Charles' law describes why when a Scuba tank is filled, its temperature is increased, the same way in which a bicycle pump get hot when it is used. When the tanks are warm, just after being filled at a dive centre, the tanks show a high pressure on the gauges (Pressure gauges are used to show how much gas is left inside a Scuba tank) when the tanks come to be used however, we notice that the pressure in the tank has decreased, this does not mean that the tank is leaking and air has escaped, just that the temperature has lowered and that the overall pressure has decreased.

Dalton's Law

Dalton's law explains how the partial pressures of individual gases, make up the pressure of the gas as a whole. This means that as pressure increases, the ratio of the gases as a whole remains the same. As we can see from Boyle's law, we can see that under higher pressures the amount of gas molecules that are inhaled by a diver increases. If a faulty compressor has pumped a small amount of toxic gas into the tank (for example carbon monoxide) it may have little or no effect at surface pressures, but when at 40metres five times the amount of carbon monoxide molecules are inhaled in one breath, enough to damage the body. Likewise, normally safe gases like oxygen can become toxic and high pressures. (This is why nitrogen-oxygen mixtures as in the air are used in Scuba tanks, as opposed to pure oxygen which would be deadly below certain depths.)

Henry's law

Henry's law is extremely important as it describes how much gas is absorbed into liquid (and due to the large amounts of water in the body, also into body tissues) The problems encountered with excess nitrogen in the body, come from the uncertainty of how fast the gases are expelled from the body. This is different sorts of tissue expel air at different rates, it is very hard to calculate the correct amount of time to ensure safe ascents however, through years of observations, dive tables (and more recently dive tables) give estimates on the amount of time required, these are usually overestimates of the time required but in some cases it is still not enough. The dive tables also give recommended times to leave between dives, to ensure that nitrogen remaining in the body from previous dives is also taken into account.

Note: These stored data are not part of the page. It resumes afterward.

/-- **The `k = 1` element form, NO image hypothesis** (the shape of the lane's `#Ш_an(E) = 9` rows):
X4(M), rank one, any odd `p`; index valuation `≤ 1`, unit twist value, `p ∤ ∏c_ℓ(E)`, and ONE nonzero
`x ∈ Ш(E/ℚ)` with `px = 0` (`Typed.dvd_shaOrder_of_exists_torsion`) ⇒ `BSD(E,p)` and `BSD(E^{d_K},p)`.
Per pair; nothing booked. [cite: MatarNekovar2019, Thm. 0.3 (p. 456), §0.11 (p. 457)]
[cite: SilvermanAEC2009, Thm. X.4.14] [cite: Miller2011LMS, Def. 1.1] -/
theorem ClassX4M.bsdp_rankOne_of_indexValuation_of_exists_torsion [W.IsGloballyMinimal]
    [NeZero (W.conductorNorm ℤ)]
    (hX : ClassX4M W p) (hr : W.analyticRank = 1)
    (K : Type) [Field K] [NumberField K]
    (Dt : ModularParametrizationData W (W.conductorNorm ℤ))
    (H : HeegnerDatum (W.conductorNorm ℤ) (NumberField.discr K)) (ι : K →+* ℂ)
    (P : (W.baseChange K).toAffine.Point)
    (hGZ : gross_zagier (W.conductorNorm ℤ) W K) (hKo : kolyvagin (W.conductorNorm ℤ) W K)
    (hMN : MatarNekovar2019.thm03_padicValNat_card_sha_le_of_irreducible (W.conductorNorm ℤ) W K)
    (hGZK : rank_eq_analyticRank_of_analyticRank_le_one) (hmod : hasEntireLFunction_rat)
    (hCT : exists_casselsTate_pairing (K := ℚ))
    (hK : IsImaginaryQuadratic K) (hHN : SatisfiesHeegnerHypothesis (W.conductorNorm ℤ) K)
    (hodd : Odd (NumberField.discr K)) (hdK : NumberField.discr K < -4)
    (hP : WeierstrassCurve.Affine.Point.map ι.toRatAlgHom P = heegnerPointComplex Dt H)
    (hc : ¬ (p : ℤ) ∣ Dt.c)
    (Wd : WeierstrassCurve ℚ) [Wd.IsElliptic] [Wd.IsGloballyMinimal] (Cd : VariableChange ℚ)
    (hWd : Cd • W.quadraticTwist (NumberField.discr K : ℚ) = Wd)
    (qd : ℚ) (hqd : Wd.entireLFunction 1 / (Wd.realPeriodRat : ℂ) = (qd : ℂ)) (hqd0 : qd ≠ 0)
    (hvd : padicValRat p qd = 0) (htam : ¬ p ∣ W.tamagawaProduct)
    (hI : padicValNat p (AddSubgroup.zmultiples P).index ≤ 1)
    (hx : ∃ x : W.sha, x ≠ 0 ∧ p • x = 0) :
    BSDp W p ∧ BSDp Wd p :=
  ClassX4M.bsdp_rankOne_of_indexValuation_of_pow_dvd hX hr K Dt H ι P hGZ hKo hMN hGZK hmod hCT hK hHN
    hodd hdK hP hc Wd Cd hWd qd hqd hqd0 hvd htam (k := 1) hI
    (by simpa using dvd_shaOrder_of_exists_torsion W p hx)

end Summit.BirchSwinnertonDyer.Rank1Residual.AdditivePotMult

end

Other effects of pressure experienced by divers

Another extension of Boyle's law, is that as a diver descends, the gas inside the body gets less dense, as a result the deeper a diver goes, the more able he is to sink. A diver needs to control their buoyancy however, so a scuba system usually incorporates a way to fill a suit with some air, to stop the rate of descent (usually in the form of an inflatable jacket called a buoyancy control device or BCD). As shown above, it is important that when ascending the diver releases this air from the BCD, as the gas inside will increase and cause rapid ascent, a slow controlled descent is required to allow nitrogen to be released from the body.

Conclusion

As I have shown, the effects of pressure that are experienced during Scuba diving are vitally important, and if not taken into account, could cause serious problems.

Without physics, Scuba diving would be impossible!